Но только когда ты смело откажешься от права убивать - только тогда ты почувствуешь, что поборол свой страх. Но если ты согласишься убивать из-за страха политических репрессий, страх не покинет тебя, он будет преследовать тебя не только всю войну, но и всю оставшуюся жизнь. И тогда, сходя с ума в какой-нибудь звериной клетушке, ты поймёшь, что самый главный твой враг - это ты сам.

С этими словами отец вышел из комнаты, вошёл в кухню, где сидели заплаканные женщины и ребёнок, открыл холодильник, достал из него бутылку водки, откупорил и залпом выхлестал всю.

12

Лёня бежал вперёд с автоматом в руках и кричал: - Ура-а-а! Ура-а-а!

Но когда он это кричал, он не осознавал, кто или что кричит. Кричали все, кто бежал вперёд. И этот многоголосый крик становился какой-то единой сущностью, в которой Лёня растворялся как личность, а вместе с этой личностью растворялся и страх.

Лёне казалось, что он олицетворяет собой всю наступательную мощь: все танки, все самолёты, всю артиллерию. Все эти свирепые звуки войны как будто исходили прямо из сердца Лёни.

Лёня даже не заметил, как Гоша, бегущий только что рядом, остался где-то позади лежать лицом в грязи с прошитой пулей головой.

Когда Лёня добежал до какого-то полуразрушенного дома и, заскочив в него через окно, прижался к стене и стал разглядывать лица других пацанов, оказавшихся с ним в этом доме, он вдруг не смог распознать ни одного из них. Почему-то все они были на одно лицо. Это было какое-то искривлённое лицо, отражение уродливого симбиоза страха с ненавистью.

- Гошу убили, - безэмоционально сказал кто-то из одноликих солдат.

- И Колю Кудрина... И Васю Буцинина... - сказал кто-то другой.

- Да там пол взвода осталось лежать... - добавил кто-то.

А Лёня никак не мог понять, как это может быть, чтобы кто-то остался лежать. Ведь все они только что были единой сущностью. Солдаты перечисляли имена убитых пацанов, но Лёне казалось, будто они называли одно и то же имя: Лёня, Лёня, Лёня…

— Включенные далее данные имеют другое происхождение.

/-- ★★★ **THE LETTER (J0′) `hMin` AT NODE 00's OBJECTS WITH (β) IN REAL SECOND-VARIATION CURRENCY** — `hMin_atRecord_of_rightInverseLetters` with the complex nondegeneracy letter
replaced, per base field and per multiplier `ℓ₀` of the base state (`Da(0) = ℓ₀ ∘ DΦ₀(0)`), by POSITIVITY OF THE REAL SECOND VARIATION along every non-zero real slice field `p`
(`cplxVec p ∈ S`) in the kernel of the linearised constraint:
`0 < d²∕dt² [ wilsonAction4 (expMul su2Chart (t • p) U₀) − Re ℓ₀ (Φ₀ ((t:ℂ) • ⟨cplxVec p, _⟩)) ] |₀` — the currency of the sibling lanes' (β) estimates
(`B16Ineq19NearFlatSlice.h17_nearFlat`, `B16Ineq17NearFlatOneSided.lagrangeHessian_ge_flatMin_sub`); the reduction is `B15Prop1SliceNondegeneracyFromRealCoercive` over n12-w2's
`LagrangeHessianRealCoercive.hnondeg_of_re_pos`.  Remaining DISPLAYED per base field: the MINIMISER `U₀` ([15] Thm 1 existence), the guards, the slice `S` with the real right inverse
`hH` ([15] (45)), this real (β) positivity, the criticality transfer `hcritT`; and `hT1u`. [cite: Balaban1989LargeFieldII, (1.9) p.358, (1.12) p.359, p.359; Balaban1985Variational, Thm 1 p.279, Sect. C (45) p.285, Sect. F p.300, Sect. G pp.305–307, Prop. 9 (190) p.309; Balaban1989LargeFieldI, (1.74) p.192, Prop. 1 p.194; Balaban1988Convergent, (2.12) p.256] -/
theorem hMin_atRecord_of_realCoerciveLetters (ν : Node00.Stage7Numerics) (Kt kc : ℕ) (Ω : ℕ → Set (Site (F.P Kt) 0))
    (Λ : Set (Site (F.P Kt) k)) (lo hi : Fin (F.P Kt).d → ℤ) (𝔹 : DetSet (F.P Kt)) (h𝔹 : ∀ j, k < j → 𝔹 j = ∅)
    (ext : GaugeField (F.P Kt) k SU2 → GaugeField (F.P Kt) k SU2) (hext : ∀ W, ext W = extend Λ (shellGauge W lo hi) W)
    {K : Set (GaugeField (F.P Kt) k SU2)} (hK : IsCompact K) {𝓐₀ : ℝ} (h𝓐₀ : 1 < 𝓐₀)
    (Crit : GaugeField (F.P Kt) 0 SU2 → GaugeField (F.P Kt) 0 SU2 → Prop)
    (hbase : ∀ Vk ∈ K, ∃ (U₀ : GaugeField (F.P Kt) 0 SU2) (S : Submodule ℂ (VecField (F.P Kt) 0 (EuclideanSpace ℂ (Fin 3))))
        (a : S → ℂ) (Φ₀ : S → Fin (constrCard 𝔹 k) → EuclideanSpace ℂ (Fin 3)),
      IsMinimizer (Node00.avOfRecord F 2 Kt) (Node00.regMSCoPOfRecord F 2 ν Kt kc Ω) 𝔹
        (avgFamily (Node00.avOfRecord F 2 Kt) (qsstarGIter0 k (ext Vk))) U₀ ∧
      SmallBelow (Node00.avOfRecord F 2 Kt) k (qsstarGIter0 k (ext Vk)) ∧
      SmallBelow (Node00.avOfRecord F 2 Kt) k U₀ ∧
      (∀ X ∈ S, conjVec X ∈ S) ∧
      (∀ X : S, a X = ∑ p : Plaq (F.P Kt) 0, (1 - (expMulC (X : VecField (F.P Kt) 0 (EuclideanSpace ℂ (Fin 3))) (coeField U₀) ⟨p.src, p.μ⟩ *
        expMulC (X : VecField (F.P Kt) 0 (EuclideanSpace ℂ (Fin 3))) (coeField U₀) ⟨p.src.shift p.μ, p.ν⟩ *
        Matrix.adjugate (expMulC (X : VecField (F.P Kt) 0 (EuclideanSpace ℂ (Fin 3))) (coeField U₀) ⟨p.src.shift p.ν, p.μ⟩) *
        Matrix.adjugate (expMulC (X : VecField (F.P Kt) 0 (EuclideanSpace ℂ (Fin 3))) (coeField U₀) ⟨p.src, p.ν⟩)).trace / 2)) ∧
      (∀ (X : S) i, Φ₀ X i = logCoordC (star ((avgFamily (Node00.avOfRecord F 2 Kt) (qsstarGIter0 k (ext Vk))
        ((constrEnum 𝔹 k).symm i).1 ((constrEnum 𝔹 k).symm i).2.1 : SU2) : Matrix (Fin 2) (Fin 2) ℂ) *
        iterMh ((constrEnum 𝔹 k).symm i).1 (expMulC (X : VecField (F.P Kt) 0 (EuclideanSpace ℂ (Fin 3))) (coeField U₀)) ((constrEnum 𝔹 k).symm i).2.1)) ∧
      -- DISPLAYED ([15] (45)): a REAL right inverse of the linearised multi-scale averaging from the slice, velocity currency
      (∀ τ : Fin (constrCard 𝔹 k) → EuclideanSpace ℝ (Fin 3), ∃ p : VecField (F.P Kt) 0 E3, cplxVec p ∈ S ∧
        ∀ i : Fin (constrCard 𝔹 k), HasDerivAt (fun s : ℝ => ((avgFamily (Node00.avOfRecord F 2 Kt) (expMul su2Chart (s • p) U₀)
          ((constrEnum 𝔹 k).symm i).1 ((constrEnum 𝔹 k).symm i).2.1 : SU2) : Matrix (Fin 2) (Fin 2) ℂ))
          (((avgFamily (Node00.avOfRecord F 2 Kt) (qsstarGIter0 k (ext Vk)) ((constrEnum 𝔹 k).symm i).1
            ((constrEnum 𝔹 k).symm i).2.1 : SU2) : Matrix (Fin 2) (Fin 2) ℂ) * ∑ b : Fin 3, ((τ i b : ℝ) : ℂ) • genE b) 0) ∧
      -- DISPLAYED ((β), REAL currency): positivity of the real second variation of the Lagrangian along real slice fields in the kernel, for every multiplier of the base state
      (∀ ℓ₀ : (Fin (constrCard 𝔹 k) → EuclideanSpace ℂ (Fin 3)) →L[ℂ] ℂ, fderiv ℂ a 0 = ℓ₀.comp (fderiv ℂ Φ₀ 0) →
        ∀ (p : VecField (F.P Kt) 0 E3) (hp : cplxVec p ∈ S), p ≠ 0 → fderiv ℂ Φ₀ 0 ⟨cplxVec p, hp⟩ = 0 →
          0 < deriv (deriv (fun t : ℝ => wilsonAction4 (expMul su2Chart (t • p) U₀) - (ℓ₀ (Φ₀ ((t : ℂ) • ⟨cplxVec p, hp⟩))).re)) 0) ∧
      -- DISPLAYED ([15] Sect. F): criticality transfer
      (∀ᶠ w in 𝓝 ((0 : S), coeField (qsstarGIter0 k (ext Vk))), ∀ (U' Q' : GaugeField (F.P Kt) 0 SU2) (μ : (Fin (constrCard 𝔹 k) → EuclideanSpace ℂ (Fin 3)) →L[ℂ] ℂ),
        expMulC (w.1 : VecField (F.P Kt) 0 (EuclideanSpace ℂ (Fin 3))) (coeField U₀) = coeField U' → coeField Q' = w.2 →
          AgreeOn 𝔹 (avgFamily (Node00.avOfRecord F 2 Kt) U') (avgFamily (Node00.avOfRecord F 2 Kt) Q') →
          fderiv ℂ a w.1 = μ.comp (fderiv ℂ Φ₀ w.1) → Crit Q' U'))
    (hT1u : ∀ Vk ∈ K, ∀ᶠ Q in 𝓝 (coeField (qsstarGIter0 k (ext Vk))), ∀ U' Q' : GaugeField (F.P Kt) 0 SU2, coeField Q' = Q →
      U' ∈ Node00.regMSCoPOfRecord F 2 ν Kt kc Ω → AgreeOn 𝔹 (avgFamily (Node00.avOfRecord F 2 Kt) U') (avgFamily (Node00.avOfRecord F 2 Kt) Q') →
        Crit Q' U' → IsMinimizer (Node00.avOfRecord F 2 Kt) (Node00.regMSCoPOfRecord F 2 ν Kt kc Ω) 𝔹 (avgFamily (Node00.avOfRecord F 2 Kt) Q') U') :
    ∃ R : ℝ, 0 < R ∧ ∀ Vk ∈ K,
      ∃ Ũ : VecField (F.P Kt) k (EuclideanSpace ℂ (Fin 3)) × VecField (F.P Kt) k (EuclideanSpace ℂ (Fin 3)) → PBond (F.P Kt) 0 → Matrix (Fin 2) (Fin 2) ℂ,
        (∀ b i j, DifferentiableOn ℂ (fun z => Ũ z b i j) (ball 0 R)) ∧
        (∀ z ∈ ball (0 : VecField (F.P Kt) k (EuclideanSpace ℂ (Fin 3)) × VecField (F.P Kt) k (EuclideanSpace ℂ (Fin 3))) R, ∀ b i j, ‖Ũ z b i j‖ ≤ 𝓐₀) ∧
        ∀ p B' : VecField (F.P Kt) k E3, ‖p‖ < R → ‖B'‖ < R → ∃ U' : GaugeField (F.P Kt) 0 SU2,
          (∀ b, Ũ (cplxVec p, cplxVec B') b = ((U' b : SU2) : Matrix (Fin 2) (Fin 2) ℂ)) ∧
            IsMinimizer (Node00.avOfRecord F 2 Kt) (Node00.regMSCoPOfRecord F 2 ν Kt kc Ω) 𝔹
              (avgFamily (Node00.avOfRecord F 2 Kt) (qsstarGIter0 k (expMul su2Chart B' (ext (expMul su2Chart p Vk))))) U' :=
  hMin_atRecord_of_rightInverseLetters ν Kt kc Ω Λ lo hi 𝔹 h𝔹 ext hext hK h𝓐₀ Crit
    (fun Vk hVk => by
      obtain ⟨U₀, S, a, Φ₀, hmin, hsbQ, hsbU, hS, ha, hΦ₀, hH, hpos, hcritT⟩ := hbase Vk hVk
      exact ⟨U₀, S, a, Φ₀, hmin, hsbQ, hsbU, hS, ha, hΦ₀, hH, fun ℓ₀ hℓ₀ =>
        hnondeg_slice_of_realSecondVariation_pos 𝔹 k _ hsbU hmin.2.1 S hS a ha Φ₀ hΦ₀ ℓ₀ (hpos ℓ₀ hℓ₀), hcritT⟩)
    hT1u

- Вы чё тут расселись?! Перхоть подзалупная?! - вдруг заорал лейтенант Выдрин, влетевший в дом. - А воевать за вас кто будет?! А ну ка все дружненько встали! Говно из трусов вытряхнули и вперёд! - начал хватать солдат за шкирку и пинком выпинывать из дома.

Лёня сам не понял, как уже вновь оказался на улице и бежал вперёд. Короткими перебежками от здания к зданию. Никакого плана по захвату посёлка у Лёни в голове уже не было, улетучился. В учебке ведь ему никто не сказал, что война плевать хотела на все наши планы. Теперь цель была совершенно другой: выжить, перебегая от укрытия к укрытию. Всё. Больше никакой цели в голове. Стрелять туда, откуда стреляют по тебе. Бежать туда, куда бегут все. Добро? Зло? Здесь всем насрать на эти понятия. Об этом пусть говорят в "Пусть говорят", об этом будем рассуждать потом, когда будем расставлять все точки над ё, когда будем переписывать историю, в какой-то другой жизни, и вообще не мы, не мы, не мы! Мы никогда больше не будем ничего и никому говорить и доказывать. Наше дело - просто здесь выжить, или умереть. Это очень просто. Выбор не велик. И если мы выживем, мы просто будем молчать. Заливать свою память водкой, и молчать. Мы будем серой тенью в толпе общества. Но и если умрём - тоже будем молчать. Мы никогда никому не скажем правды об этой войне. Потому, что мы и сами её не знаем. Политики, видимо, знают правду. Они очень умные. Но мы - просто соль земли. И пацаны с этой стороны, и пацаны с той стороны - мы все заложники какой-то очень умной политической игры, правил которой нам знать не положено.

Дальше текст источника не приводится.